Lenient sentence for assailant overturned

Quebec Appeals Court tacks on an extra year in jail for repeat offender Johnny Mark, who is also facing new criminal charges

JANE GEORGE
Nunatsiaq News

KUUJJUAQ - Convicted woman beater Johnny Mark didn't even want to go back to jail, and now he's facing time in a federal pentitentiary.

The Quebec Appeals Court recently overturned a lower court's lenient sentencing decision, one which would have precluded prison time in the South.

Last November Mark pleaded guilty to a charge of aggravated assault on Maggie Simigak, his common-law partner.

A repeat offender, Mark had already served three penitentiary terms and he begged the court not to send him back to jail. He said that he had found God and insisted that another jail term wouldn't help him.

So, Quebec Court judge Paul Chevalier sentenced Mark to two years, less one day - a conditional sentence he could serve out in the community of Kangirsuk. He was to have respected a curfew, regularly report to police, attend counselling sessions and keep the peace.

But Crown Prosector Nancy McKenna appealed the sentence, and last week in Quebec City, the Appeal Court agreed with her: Mark's original sentence was not severe enough, the higher court ruled.

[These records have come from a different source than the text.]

import Literature.AnabelianGeometry.AbsoluteAnabelian.AbsTopII.DehnTwistLoopLogPoints
import HarnessLib

/-!
# [AbsTopII] Prop 1.3 (x) at the nodal datum: the CUSP clause fires too (all three kinds at ONE datum with a node)

S. Mochizuki, *Topics in Absolute Anabelian Geometry II* [AbsTopII] (bib `MochizukiAbsTopII2013`; locators =
PDF pages of the kurims manuscript `paper:url-585b8d0ad0d9`), §1, Def 1.2 (ii) p. 10, Prop 1.3 (x) p. 12:

> "(x) [...] Let us call `τ_I` non-verticial (respectively, non-edge-like) if `τ_I(I)` is not contained in `I_v`
> (respectively, `I_e`) for any vertex `v` (respectively, edge `e`) of `𝔾`.  Then if `τ_I` is non-verticial and
> non-edge-like, then the image of `τ_S` is the unique cusp `e_τ` of `X` such that [for an appropriate choice of
> conjugate of `D_{e_τ}`] `τ_I(I) ⊆ D_{e_τ}`."

PROOF-ONLY sequel (abc-iut-L4-t6 lineage, row «P13x″-NODAL-LOGPOINTS») of `DehnTwistLoopLogPoints.lean` (where
`DPSCIndexData.Prop_1_3_x''` was shown to HOLD at the nodal Dehn-twist datum `DehnTwist.dpsc i hi` and its NODE
clause to fire).  Here: the CUSP members of the family `logPoints i hi` — the conjugates of the slope-`n` sections
`U_n = {(c^{k^n}, k)}` along the commutator axis — are NON-VERTICIAL and NON-EDGE-LIKE whenever `i ∤ n` (in
particular `n = 1`, `i ≥ 2`), so the hypotheses of the cusp clause of (x) are MET (not merely its conclusion): at
ONE datum WITH A NODE all three kinds of log points (smooth / node / cusp) occur with their characteristic clause of
Prop 1.3 (x) firing (`exists_nodal_model_prop_1_3_x''_all_fire`).

Mechanism: the map `x ↦ ĥ_i(x.left)`, `Π_I = F̂₂ ⋊_{shear^i} Ẑ → Heis(ℤ/i)`, is MULTIPLICATIVE (`hHat_left_mul`;
twist-invariance of L2's Heisenberg level map `ĥ_i`, `hHat_shearPow`), so it turns conjugates in `Π_I` into
conjugates in `Heis(ℤ/i)`; `ĥ_i(c^{ι(1)^n}) = (0, 0, n mod i)` is central and non-zero for `i ∤ n`, while the
`ĥ_i`-images of `I_v`, `I_e = b^Ẑ ⋊ Ẑ`, `I_c = Π_c × 1` are `1`, `{(0, t, 0)}` (whose conjugates `(0, t, Xt)`
have vanishing `z` when `y = 0`), and a subgroup of `Π_𝔾` (killed by the section property) respectively.
HONEST FRAMING: constructed ≠ geometric; an instance at a constructed datum, not the printed theorem for stable log
curves; for `i ∣ n` (e.g. every cusp member when `i = 1`) non-verticiality is NOT claimed here (the `ĥ_i`
invariant is blind to it); nothing here bears on [IUTchIII] Cor 3.12.
-/

noncomputable section

open scoped Pointwise

namespace Literature.AnabelianGeometry.AbsoluteAnabelian.AbsTopII.DehnTwist

open Literature.AnabelianGeometry.EtaleTheta.SettingModel
open _root_.Topology

variable (i : ℕ)

/-! ### `x ↦ ĥ_i(x.left)` is a homomorphism on `Π_I` -/

/-- **`ĥ_i((x·y).left) = ĥ_i(x.left) · ĥ_i(y.left)`** (`(x·y).left = x.left · shear(y.left)` and `ĥ_i` is
twist-invariant). [cite: MochizukiAbsTopII2013, Prop 1.3 (x) p.12] -/
theorem hHat_left_mul (hi : 0 < i) (x y : Ext i) :
    hHat ⟨i, hi⟩ (x * y).left = hHat ⟨i, hi⟩ x.left * hHat ⟨i, hi⟩ y.left := by
  rw [SemidirectProduct.mul_left, map_mul, hHat_shearPow i hi]

/-- `ĥ_i((x⁻¹).left) = ĥ_i(x.left)⁻¹`. [cite: MochizukiAbsTopII2013, Prop 1.3 (x) p.12] -/
theorem hHat_left_inv (hi : 0 < i) (x : Ext i) : hHat ⟨i, hi⟩ x⁻¹.left = (hHat ⟨i, hi⟩ x.left)⁻¹ := by
  rw [SemidirectProduct.inv_left, hHat_shearPow i hi, map_inv]

/-- **Conjugates go to conjugates**: if `x ∈ g S g⁻¹` then `ĥ_i(x.left) = ĥ_i(g.left) · ĥ_i(s.left) · ĥ_i(g.left)⁻¹`
for some `s ∈ S`. [cite: MochizukiAbsTopII2013, Prop 1.3 (x) p.12] -/
theorem exists_hHat_left_eq_conj_of_mem_conj_smul (hi : 0 < i) {S : Subgroup (Ext i)} {g x : Ext i}
    (hx : x ∈ MulAut.conj g • S) :
    ∃ s ∈ S, hHat ⟨i, hi⟩ x.left = hHat ⟨i, hi⟩ g.left * hHat ⟨i, hi⟩ s.left * (hHat ⟨i, hi⟩ g.left)⁻¹ := by
  rw [Subgroup.mem_smul_pointwise_iff_exists] at hx
  obtain ⟨s, hs, rfl⟩ := hx
  exact ⟨s, hs, by rw [MulAut.smul_def, MulAut.conj_apply, hHat_left_mul i hi, hHat_left_mul i hi,
    hHat_left_inv i hi]⟩

/-! ### The cusp sections `U_n`, `i ∤ n`, are non-verticial and non-edge-like -/

/-- The test element `(c^{ι(1)^n}, ι(1)) ∈ U_n` has `ĥ_i`-value `(0, 0, n mod i)`.
[cite: MochizukiAbsTopII2013, Prop 1.3 (x) p.12] -/
theorem hHat_left_cuspSlopeSection_iotaZ_one (hi : 0 < i) (n : ℕ) :
    hHat ⟨i, hi⟩ (cuspSlopeSection i n (iotaZ (Multiplicative.ofAdd 1))).left = ⟨0, 0, (n : ZMod i)⟩ := by
  rw [cuspSlopeSection_apply, left_inl_mul_inr]
  exact hHat_cPow_iotaZ_one_pow ⟨i, hi⟩ n

/-- `n mod i ≠ 0` in `ℤ/i` when `i ∤ n`. [cite: MochizukiAbsTopII2013, Ex 1.1 (iii) p.9] -/
theorem natCast_zmod_ne_zero_of_not_dvd {n : ℕ} (hin : ¬ i ∣ n) : (n : ZMod i) ≠ 0 := fun h =>
  hin ((ZMod.natCast_eq_zero_iff n i).mp h)

/-- **`U_n ⊄ γ I_v γ⁻¹`** (`i ∤ n`): conjugates of `I_v = 1 ⋊ Ẑ` are `ĥ_i`-invisible, the test element is not.
[cite: MochizukiAbsTopII2013, Prop 1.3 (x) p.12] -/
theorem not_range_cuspSlopeSection_le_conj_smul_range_inr (hi : 0 < i) {n : ℕ} (hin : ¬ i ∣ n) (γ : Ext i) :
    ¬ (cuspSlopeSection i n).range ≤ MulAut.conj γ • (SemidirectProduct.inr : ZH →* Ext i).range := by
  intro hle
  have h1 := hHat_left_eq_one_of_mem_conj_smul_range_inr i hi (hle ⟨iotaZ (Multiplicative.ofAdd 1), rfl⟩)
  rw [hHat_left_cuspSlopeSection_iotaZ_one] at h1
  exact natCast_zmod_ne_zero_of_not_dvd i hin (congrArg Heis.z h1)

/-- **`U_n ⊄ γ I_e γ⁻¹`** (`i ∤ n`), `I_e = Z_{Π_I}(Π_e × 1) = b^Ẑ ⋊ Ẑ`: the `ĥ_i`-image of `I_e` is `{(0, t, 0)}`, a
conjugate of which is `(0, t, X·t)` — vanishing `y` forces vanishing `z`, but the test element is `(0, 0, n mod i)`.
[cite: MochizukiAbsTopII2013, Prop 1.3 (x) p.12] -/
theorem not_range_cuspSlopeSection_le_conj_smul_IvNode (hi : 0 < i) {n : ℕ} (hin : ¬ i ∣ n) (γ : Ext i) :
    ¬ (cuspSlopeSection i n).range ≤ MulAut.conj γ •
      (Subgroup.centralizer ((nodeGp.map (SemidirectProduct.inl : F₂hatT →* Ext i) : Subgroup (Ext i)) :
          Set (Ext i)) ⊓ (⊤ : Subgroup (Ext i))) := by
  intro hle
  obtain ⟨s, hs, hconj⟩ := exists_hHat_left_eq_conj_of_mem_conj_smul i hi (hle ⟨iotaZ (Multiplicative.ofAdd 1), rfl⟩)
  have hZ : Subgroup.centralizer (nodeGp : Set F₂hatT) = nodeGp := centralizer_bAxis_eq
  rw [mem_centralizer_node_inf_top_iff, hZ] at hs
  obtain ⟨t, ht⟩ := hs
  have ht' : s.left = bPow t := ht.symm
  rw [hHat_left_cuspSlopeSection_iotaZ_one, ht', hHat_bPow] at hconj
  -- compare the `y`- and `z`-coordinates of `(0,0,n̄) · ĥ(g) = ĥ(g) · (0, t̄, 0)`
  have E := eq_mul_inv_iff_mul_eq.mp hconj
  have hy := congrArg Heis.y E
  have hz := congrArg Heis.z E
  simp only [Heis.mul_y, Heis.mul_z, zero_add, add_zero, zero_mul] at hy hz
  -- `hy : ĥ(g).y = ĥ(g).y + t̄`, `hz : n̄ + ĥ(g).z = ĥ(g).z + ĥ(g).x * t̄`
  have ht0 : Multiplicative.toAdd (EtaleTheta.ZHatLevel.level ⟨i, hi⟩ t) = 0 := by
    have := hy
    rw [eq_comm, add_eq_left] at this
    exact this
  rw [ht0, mul_zero, add_zero, add_eq_right] at hz
  exact natCast_zmod_ne_zero_of_not_dvd i hin hz

/-- `ι(1) ≠ 1` in `Ẑ` (`b^{ι(1)} = η b ≠ 1`). [cite: MochizukiAbsTopII2013, Ex 1.1 (iii) p.9] -/
theorem iotaZ_one_ne_one : iotaZ (Multiplicative.ofAdd 1) ≠ (1 : ZH) := fun h =>
  eta_one_ne_one (by rw [← bPow_iotaZ_one, h, map_one])

/-- **`U_n ⊄ γ I_c γ⁻¹`** for the cusp inertia `I_c = Π_c × 1 ≤ Π_𝔾`: a conjugate of `I_c` lies in the normal
subgroup `Π_𝔾 = F̂₂ × 1`, but `U_n` has the element `(c^{ι(1)^n}, ι(1))` with `ι(1) ≠ 1`.
[cite: MochizukiAbsTopII2013, Prop 1.3 (x) p.12] -/
theorem not_range_cuspSlopeSection_le_conj_smul_of_le_range_inl (n : ℕ) {S : Subgroup (Ext i)}
    (hS : S ≤ (SemidirectProduct.inl : F₂hatT →* Ext i).range) (γ : Ext i) :
    ¬ (cuspSlopeSection i n).range ≤ MulAut.conj γ • S := by
  haveI := normal_range_inl i
  intro hle
  have hle' : (cuspSlopeSection i n).range ≤ (SemidirectProduct.inl : F₂hatT →* Ext i).range := by
    refine le_trans hle ?_
    rw [← Subgroup.Normal.conj_smul_eq_self γ (SemidirectProduct.inl : F₂hatT →* Ext i).range]
    exact Subgroup.pointwise_smul_le_pointwise_smul_iff.mpr hS
  obtain ⟨m, hm⟩ := hle' ⟨iotaZ (Multiplicative.ofAdd 1), rfl⟩
  have h := congrArg SemidirectProduct.right hm
  rw [SemidirectProduct.right_inl, cuspSlopeSection_apply, right_inl_mul_inr] at h
  exact iotaZ_one_ne_one h.symm

/-- Conjugated form: `δ U_n δ⁻¹ ⊄ γ I_v γ⁻¹` (`i ∤ n`). [cite: MochizukiAbsTopII2013, Prop 1.3 (x) p.12] -/
theorem not_conj_smul_range_cuspSlopeSection_le_conj_smul_range_inr (hi : 0 < i) {n : ℕ} (hin : ¬ i ∣ n)
    (δ γ : Ext i) :
    ¬ MulAut.conj δ • (cuspSlopeSection i n).range ≤
      MulAut.conj γ • (SemidirectProduct.inr : ZH →* Ext i).range := by
  rw [Subgroup.pointwise_smul_subset_iff, smul_smul, ← map_inv, ← map_mul]
  exact not_range_cuspSlopeSection_le_conj_smul_range_inr i hi hin _

/-- Conjugated form: `δ U_n δ⁻¹ ⊄ γ I_e γ⁻¹` (`i ∤ n`). [cite: MochizukiAbsTopII2013, Prop 1.3 (x) p.12] -/
theorem not_conj_smul_range_cuspSlopeSection_le_conj_smul_IvNode (hi : 0 < i) {n : ℕ} (hin : ¬ i ∣ n)
    (δ γ : Ext i) :
    ¬ MulAut.conj δ • (cuspSlopeSection i n).range ≤ MulAut.conj γ •
      (Subgroup.centralizer ((nodeGp.map (SemidirectProduct.inl : F₂hatT →* Ext i) : Subgroup (Ext i)) :
          Set (Ext i)) ⊓ (⊤ : Subgroup (Ext i))) := by
  rw [Subgroup.pointwise_smul_subset_iff, smul_smul, ← map_inv, ← map_mul]
  exact not_range_cuspSlopeSection_le_conj_smul_IvNode i hi hin _

/-- Conjugated form: `δ U_n δ⁻¹ ⊄ γ S γ⁻¹` for `S ≤ Π_𝔾`. [cite: MochizukiAbsTopII2013, Prop 1.3 (x) p.12] -/
theorem not_conj_smul_range_cuspSlopeSection_le_conj_smul_of_le_range_inl (n : ℕ) {S : Subgroup (Ext i)}
    (hS : S ≤ (SemidirectProduct.inl : F₂hatT →* Ext i).range) (δ γ : Ext i) :
    ¬ MulAut.conj δ • (cuspSlopeSection i n).range ≤ MulAut.conj γ • S := by
  rw [Subgroup.pointwise_smul_subset_iff, smul_smul, ← map_inv, ← map_mul]
  exact not_range_cuspSlopeSection_le_conj_smul_of_le_range_inl i n hS _

/-! ### The cusp members of `logPoints i hi` -/

section Members

variable {i} (hi : 0 < i)

/-- **The cusp member `(δ, n)` is NON-VERTICIAL when `i ∤ n`.** [cite: MochizukiAbsTopII2013, Prop 1.3 (x) p.12] -/
theorem isNonVerticial_logPoints_cusp (δ : Ext i) (n : ℕ) (hn : 0 < n) (hin : ¬ i ∣ n) :
    (logPoints i hi (LogPt.cusp δ n hn)).IsNonVerticial := by
  intro v g
  rw [logPoints_cusp_image, Iv_dpsc_eq_range_inr_holds]
  exact not_conj_smul_range_cuspSlopeSection_le_conj_smul_range_inr i hi hin δ g

/-- **The cusp member `(δ, n)` is NON-EDGE-LIKE when `i ∤ n`** (neither in a conjugate of `I_e` — the `ĥ_i`
argument — nor in a conjugate of `I_c ≤ Π_𝔾` — the section argument). [cite: MochizukiAbsTopII2013, Prop 1.3 (x) p.12] -/
theorem isNonEdgeLike_logPoints_cusp (δ : Ext i) (n : ℕ) (hn : 0 < n) (hin : ¬ i ∣ n) :
    (logPoints i hi (LogPt.cusp δ n hn)).IsNonEdgeLike := by
  intro e g
  rcases e with e | c
  · change ¬ _ ≤ MulAut.conj g • (dpsc i hi).IvNode e
    rw [logPoints_cusp_image, dpsc_IvNode]
    exact not_conj_smul_range_cuspSlopeSection_le_conj_smul_IvNode i hi hin δ g
  · change ¬ _ ≤ MulAut.conj g • (dpsc i hi).IvCusp c
    rw [logPoints_cusp_image, dpsc_IvCusp]
    exact not_conj_smul_range_cuspSlopeSection_le_conj_smul_of_le_range_inl i n (Subgroup.map_le_range _ _) δ g

/-- **The cusp clause of Prop 1.3 (x) FIRES at the nodal datum** (`i ∤ n`, e.g. `n = 1`, `i ≥ 2`): the member
`(δ, n)` is non-verticial AND non-edge-like (the clause's hypotheses), is labelled by the cusp, and its section lies
in a `Π_𝔾`-conjugate of `D_c` (the clause's conclusion). [cite: MochizukiAbsTopII2013, Prop 1.3 (x) p.12] -/
theorem cusp_clause_fires (δ : Ext i) (n : ℕ) (hn : 0 < n) (hin : ¬ i ∣ n) (c : (dpsc i hi).Cusp) :
    (logPoints i hi (LogPt.cusp δ n hn)).IsNonVerticial ∧ (logPoints i hi (LogPt.cusp δ n hn)).IsNonEdgeLike ∧
      (logPoints i hi (LogPt.cusp δ n hn)).kind = DPSCIndexData.PointKind.cusp c ∧
      ∃ γ : (dpsc i hi).PiH, γ ∈ (dpsc i hi).PiG ∧
        (logPoints i hi (LogPt.cusp δ n hn)).image ≤ MulAut.conj γ • (dpsc i hi).DvCusp c := by
  obtain ⟨⟨⟩⟩ := c
  exact ⟨isNonVerticial_logPoints_cusp hi δ n hn hin, isNonEdgeLike_logPoints_cusp hi δ n hn hin, rfl,
    exists_image_le_conj_DvCusp_logPoints_cusp hi δ n hn ⟨()⟩⟩

end Members

/-- **At ONE DPSC datum WITH A NODE all three clauses of Prop 1.3 (x) fire** (`i ≥ 2`): `Prop_1_3_x''` holds for
the family `logPoints`, and there are members at which (a) the smooth clause "`τ_I(I) = I_{v_τ}`" holds with both
sides TRUE, (b) the NODE clause holds with both sides TRUE (non-verticial section inside a conjugate of `I_e`),
(c) the CUSP clause's hypotheses (non-verticial AND non-edge-like) are MET at a cusp-labelled member.  No hypothesis.
[cite: MochizukiAbsTopII2013, Prop 1.3 (x) p.12] -/
theorem exists_nodal_model_prop_1_3_x''_all_fire (i : ℕ) (hi2 : 2 ≤ i) :
    ∃ (X : DPSCIndexData.{0}) (L : Type) (pt : L → X.LogPointData),
      Nonempty X.Node ∧ X.Prop_1_3_x'' pt ∧
      (∀ v : X.Vert, ∃ l, (pt l).kind = DPSCIndexData.PointKind.smooth v ∧
        ∃ γ : X.PiH, γ ∈ X.PiG ∧ (pt l).image = MulAut.conj γ • X.Iv v) ∧
      (∀ e : X.Node, ∃ l, (pt l).kind = DPSCIndexData.PointKind.node e ∧ (pt l).IsNonVerticial ∧
        ∃ γ : X.PiH, γ ∈ X.PiG ∧ (pt l).image ≤ MulAut.conj γ • X.IvNode e) ∧
      (∀ c : X.Cusp, ∃ l, (pt l).kind = DPSCIndexData.PointKind.cusp c ∧ (pt l).IsNonVerticial ∧
        (pt l).IsNonEdgeLike ∧ ∃ γ : X.PiH, γ ∈ X.PiG ∧ (pt l).image ≤ MulAut.conj γ • X.DvCusp c) := by
  have hi : 0 < i := by omega
  have h1 : ¬ i ∣ 1 := fun h => by have := Nat.le_of_dvd Nat.one_pos h; omega
  refine ⟨dpsc i hi, LogPt i, logPoints i hi, dpsc_node_nonempty i hi, prop_1_3_x''_dpsc_holds hi,
    fun v => ⟨LogPt.smooth 1, ?_, exists_image_eq_conj_Iv_logPoints_smooth hi 1 v⟩,
    fun e => ⟨LogPt.node 1 1 Nat.one_pos (by omega), node_clause_fires hi (by omega) 1 e⟩,
    fun c => ⟨LogPt.cusp 1 1 Nat.one_pos, ?_⟩⟩
  · obtain ⟨⟨⟩⟩ := v
    rfl
  · obtain ⟨hnv, hne, hk, hD⟩ := cusp_clause_fires hi 1 1 Nat.one_pos h1 c
    exact ⟨hk, hnv, hne, hD⟩

end Literature.AnabelianGeometry.AbsoluteAnabelian.AbsTopII.DehnTwist

end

Mark's sentence for the assault charges has been increased to three years. And since any sentence over two years must be served in a federal institution, Mark is now going to be sent to a federal penitentiary.

New charges

His stay there could even be longer, though: police have laid new sexual assault charges against Mark.

He is also charged with uttering death threats against Simigak as he left a Kuujjuaq courtroom during a recent court appearance.

Judge Chevalier ruled March 4 that Mark had violated the terms of his original conditional sentence.